The first twenty minutes of the film are surprisingly not bad. But I feel that once the couple is separated, the film becomes almost unwatchable. The dialogue and the plot become insanely predictable and of abysmal quality. The film uses every clichéd scene and technique it can get its hand on and at that point, it feels as generic as cinema gets.
At this point, of course, the film has drifted away from its main theme so far that it cannot even hope to find its way back. So it tries to desperately cling to every little clichéd notion it can which resulting in only confusion and something worse than mediocrity.

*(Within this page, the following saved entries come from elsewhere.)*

import Literature.Barriers.Schanuel.NesterenkoModularScopeQSeries
import Mathlib.NumberTheory.ModularForms.LevelOne.DimensionFormula
import Mathlib.NumberTheory.ModularForms.EisensteinSeries.E2.Summable
import HarnessLib

/-!
# Barrier (Schanuel) `NesterenkoModularScope`: Serre derivatives of level-one modular forms are modular forms — proofs only

`Literature/Barriers/Schanuel/NesterenkoModularScopeSerreForms.lean` — sibling proofs file of
`NesterenkoModularScope.lean` (barrier `NesterenkoModularScope := nesterenko1996_thm_1_1`,
LNM 1752 Ch. 3 Theorem 1.1). No new definitions; proofs only (existence statements). Second step
towards discharging the named fact `ramanujan1916_system` (Ramanujan's system (2)) from Mathlib's
level-one modular forms (the route of Serre, *Cours d'arithmétique* VII.4, and of Mathlib's
`Mathlib.NumberTheory.ModularForms.Derivative`, whose TODO this carries out):

* `exists_levelOne_modularForm` — a function on `ℍ` invariant under `SL(2, ℤ)` in weight `k`,
  holomorphic and bounded at `i∞` is (the coercion of) a `ModularForm 𝒮ℒ k`;
* `hasSum_qExpansion_levelOne`, `hasSum_E2_qParam` — the `q`-expansions of level-one forms and
  of `E₂` in the `∑ c_m q^m` form of `NesterenkoModularScopeQSeries.lean`;
* `exists_serreDerivative_modularForm` — **for `f ∈ M_k(SL₂(ℤ))` the Serre derivative
  `∂_k f = D f − (k/12) E₂ f` is in `M_{k+2}(SL₂(ℤ))`** (slash-equivariance of `∂_k` is Mathlib's
  `Derivative.serreDerivative_slash_invariant`; holomorphy is Mathlib's; boundedness at `i∞`
  because `D f` is again a convergent `q`-series), together with its `q`-expansion
  `∂_k f = ∑ (m a_m − (k/12) ∑_{i+j=m} e_i a_j) q^m` (`hasSum_serreDerivative`);
* `qExpansion_coeff_eq_mul_of_rank_one` — in a weight with `dim M_k = 1` and a form `h` with
  constant term `1`, every form `g` satisfies `ĝ(m) = ĝ(0) ĥ(m)` coefficientwise.

## References

* J.-P. Serre, *A Course in Arithmetic*, GTM 7, Springer 1973, Ch. VII §4.1 (the operator `θ`
  and `∂`), Theorem 4 (dimensions). [folklore]
* [NesterenkoPhilippon2001] LNM 1752 (2001), Ch. 3 §1 (2).
-/

noncomputable section

open Complex Filter Topology Finset ModularForm EisensteinSeries Matrix.SpecialLinearGroup
open UpperHalfPlane hiding I
open scoped Real Manifold MatrixGroups

namespace Literature.Barriers.Schanuel

/-! ### Level-one modular forms from the three defining properties -/

/-- A level-one modular form is invariant under every `γ ∈ SL(2, ℤ)`. [folklore] -/
theorem levelOne_slash_eq {k : ℤ} (f : ModularForm 𝒮ℒ k) (γ : SL(2, ℤ)) :
    (⇑f) ∣[k] γ = ⇑f := by
  rw [ModularForm.SL_slash]
  exact SlashInvariantFormClass.slash_action_eq f _ ⟨γ, rfl⟩

/-- **A function on `ℍ` invariant under `SL(2, ℤ)` in weight `k`, holomorphic and bounded at
`i∞`, is a level-one modular form of weight `k`** (boundedness at the unique cusp follows from
invariance). [folklore] -/
theorem exists_levelOne_modularForm {k : ℤ} {g : ℍ → ℂ} (hslash : ∀ γ : SL(2, ℤ), g ∣[k] γ = g)
    (hmd : MDifferentiable 𝓘(ℂ) 𝓘(ℂ) g) (hbdd : IsBoundedAtImInfty g) :
    ∃ F : ModularForm 𝒮ℒ k, ⇑F = g := by
  refine ⟨{ toFun := g
            slash_action_eq' := fun γ hγ => ?_
            holo' := hmd
            bdd_at_cusps' := fun hc => ?_ }, rfl⟩
  · obtain ⟨γ', rfl⟩ := hγ
    have h := hslash γ'
    rwa [ModularForm.SL_slash] at h
  · exact (OnePoint.isBoundedAt_iff_forall_SL2Z hc).mpr fun γ _ => by
      rw [hslash γ]; exact hbdd

/-! ### `q`-expansions of level-one forms and of `E₂` -/

/-- The `q`-expansion of a level-one modular form: `f(τ) = ∑ f̂(m) q^m`, `q = e^{2πiτ}`.
[folklore] -/
theorem hasSum_qExpansion_levelOne {k : ℤ} (f : ModularForm 𝒮ℒ k) (τ : ℍ) :
    HasSum (fun m => (qExpansion 1 f).coeff m * Function.Periodic.qParam 1 (τ : ℂ) ^ m) (f τ) := by
  simpa only [smul_eq_mul] using hasSum_qExpansion one_pos
    (SlashInvariantFormClass.periodic_comp_ofComplex f one_mem_strictPeriods_SL) f.holo'
    (ModularFormClass.bdd_at_infty f) τ

/-- The `q`-expansion coefficients of `E₂ = 1 − 24 ∑ σ₁(m) q^m`. [folklore] -/
theorem hasSum_E2_qParam (τ : ℍ) :
    HasSum (fun m => (if m = 0 then 1 else -24 * (ArithmeticFunction.sigma 1 m : ℂ)) *
      Function.Periodic.qParam 1 (τ : ℂ) ^ m) (E2 τ) := by
  have h := hasSum_qExpansion_E2 (z := τ)
  simpa only [smul_eq_mul, Function.Periodic.qParam, ofReal_one, div_one] using h

/-- `E₂` is holomorphic (Mathlib) and bounded at `i∞` (Mathlib). [folklore] -/
theorem isBoundedAtImInfty_E2_mul {k : ℤ} (f : ModularForm 𝒮ℒ k) (a : ℂ) :
    IsBoundedAtImInfty (fun z : ℍ => a * E2 z * f z) := by
  have h := ((Filter.const_boundedAtFilter atImInfty a).mul isBoundedAtImInfty_E2).mul
    (ModularFormClass.bdd_at_infty f)
  exact h

/-! ### The Serre derivative of a level-one form is a level-one form -/

/-- `∂_k f = D f − (k/12) E₂ f` is bounded at `i∞` for a level-one modular form `f`
(`D f` is again a convergent `q`-series). [folklore] -/
theorem isBoundedAtImInfty_serreDerivative {k : ℤ} (f : ModularForm 𝒮ℒ k) :
    IsBoundedAtImInfty (Derivative.serreDerivative k f) := by
  have hD := isBoundedAtImInfty_normalizedDeriv_of_hasSum_qParam (hasSum_qExpansion_levelOne f)
  have hE := isBoundedAtImInfty_E2_mul f ((k : ℂ) * 12⁻¹)
  have h := hD.sub hE
  rw [Derivative.serreDerivative_eq]
  exact h

/-- **The Serre derivative of a level-one modular form of weight `k` is a level-one modular form
of weight `k + 2`** (Serre, *Cours d'arithmétique* VII.4; Mathlib TODO in
`Mathlib.NumberTheory.ModularForms.Derivative`). [folklore] -/
theorem exists_serreDerivative_modularForm {k : ℤ} (f : ModularForm 𝒮ℒ k) :
    ∃ F : ModularForm 𝒮ℒ (k + 2), ⇑F = Derivative.serreDerivative k f :=
  exists_levelOne_modularForm
    (fun γ => Derivative.serreDerivative_slash_invariant f.holo' (levelOne_slash_eq f γ))
    (Derivative.serreDerivative_mdifferentiable k f.holo') (isBoundedAtImInfty_serreDerivative f)

/-- **The `q`-expansion of the Serre derivative**:
`∂_k f = ∑_m (m f̂(m) − (k/12) ∑_{i+j=m} ê(i) f̂(j)) q^m`, where `ê` are the coefficients of
`E₂` (`D = θ` on `q`-series and products are Cauchy products). [folklore] -/
theorem hasSum_serreDerivative {k : ℤ} (f : ModularForm 𝒮ℒ k) (τ : ℍ) :
    HasSum (fun m : ℕ => ((m : ℂ) * (qExpansion 1 f).coeff m -
        (k : ℂ) * 12⁻¹ * ∑ p ∈ antidiagonal m,
          (if p.1 = 0 then 1 else -24 * (ArithmeticFunction.sigma 1 p.1 : ℂ)) *
            (qExpansion 1 f).coeff p.2) * Function.Periodic.qParam 1 (τ : ℂ) ^ m)
      (Derivative.serreDerivative k f τ) := by
  have hD := hasSum_normalizedDeriv_of_hasSum_qParam (hasSum_qExpansion_levelOne f) τ
  have hP := hasSum_mul_of_hasSum_qParam hasSum_E2_qParam (hasSum_qExpansion_levelOne f) τ
  have h := hD.sub (hP.mul_left ((k : ℂ) * 12⁻¹))
  have hfun : (fun m : ℕ => ((m : ℂ) * (qExpansion 1 f).coeff m -
        (k : ℂ) * 12⁻¹ * ∑ p ∈ antidiagonal m,
          (if p.1 = 0 then 1 else -24 * (ArithmeticFunction.sigma 1 p.1 : ℂ)) *
            (qExpansion 1 f).coeff p.2) * Function.Periodic.qParam 1 (τ : ℂ) ^ m) =
      fun m : ℕ => (m : ℂ) * (qExpansion 1 f).coeff m * Function.Periodic.qParam 1 (τ : ℂ) ^ m -
        (k : ℂ) * 12⁻¹ * ((∑ p ∈ antidiagonal m,
          (if p.1 = 0 then 1 else -24 * (ArithmeticFunction.sigma 1 p.1 : ℂ)) *
            (qExpansion 1 f).coeff p.2) * Function.Periodic.qParam 1 (τ : ℂ) ^ m) := by
    funext m; ring
  have hval : Derivative.serreDerivative k f τ =
      Derivative.normalizedDerivOfComplex f τ - (k : ℂ) * 12⁻¹ * (E2 τ * f τ) := by
    rw [Derivative.serreDerivative_apply]; ring
  rw [hfun, hval]
  exact h

/-! ### Coefficients in a one-dimensional weight -/

/-- **In a weight with `dim M_k(SL₂(ℤ)) = 1`, containing a form `h` with constant term `1`,
every form `g` has `ĝ(m) = ĝ(0) · ĥ(m)`** (`g = c h` and `c = ĝ(0)`). [folklore] -/
theorem qExpansion_coeff_eq_mul_of_rank_one {k : ℤ} (hrank : Module.rank ℂ (ModularForm 𝒮ℒ k) = 1)
    (h : ModularForm 𝒮ℒ k) (hh0 : (qExpansion 1 h).coeff 0 = 1) (g : ModularForm 𝒮ℒ k) (m : ℕ) :
    (qExpansion 1 g).coeff m = (qExpansion 1 g).coeff 0 * (qExpansion 1 h).coeff m := by
  have hh : h ≠ 0 := by
    intro h0
    rw [h0] at hh0
    simp [UpperHalfPlane.qExpansion_zero] at hh0
  obtain ⟨c, hc⟩ := (finrank_eq_one_iff_of_nonzero' h hh).mp
    (Module.rank_eq_one_iff_finrank_eq_one.mp hrank) g
  have hq : qExpansion 1 g = c • qExpansion 1 h := by
    rw [← hc, IsGLPos.coe_smul]
    exact ModularForm.qExpansion_smul one_pos one_mem_strictPeriods_SL c h
  have hcm : ∀ n, (qExpansion 1 g).coeff n = c * (qExpansion 1 h).coeff n := fun n => by
    rw [hq, PowerSeries.coeff_smul, smul_eq_mul]
  rw [hcm m, hcm 0, hh0, mul_one]

end Literature.Barriers.Schanuel

end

Naturally, Maura finds love again and it is purer and stronger than anything she ever experienced, and of course, this love just wanders her way and stays in her life for years without any effort or reason. And of course her daughters whom she hadn’t seen for years have all become successful beautiful women and their reunion is a teary joyful epilogue. See? On paper, it sounds wonderful (and overused to the point of exhaustion), but a director who attempts to treat themes hundreds of films have gone over before needs to at least do something original, something I feel Deanne Foley had not even the slightest intention of doing.
‘An Audience of Chairs‘ is a “could-have-been”, a film full to the brim with unfulfilled potential and potential genius. But what it offers its audience instead is an abundance of clichés and “feel-good” moments glued together to form an absolute failure of a film.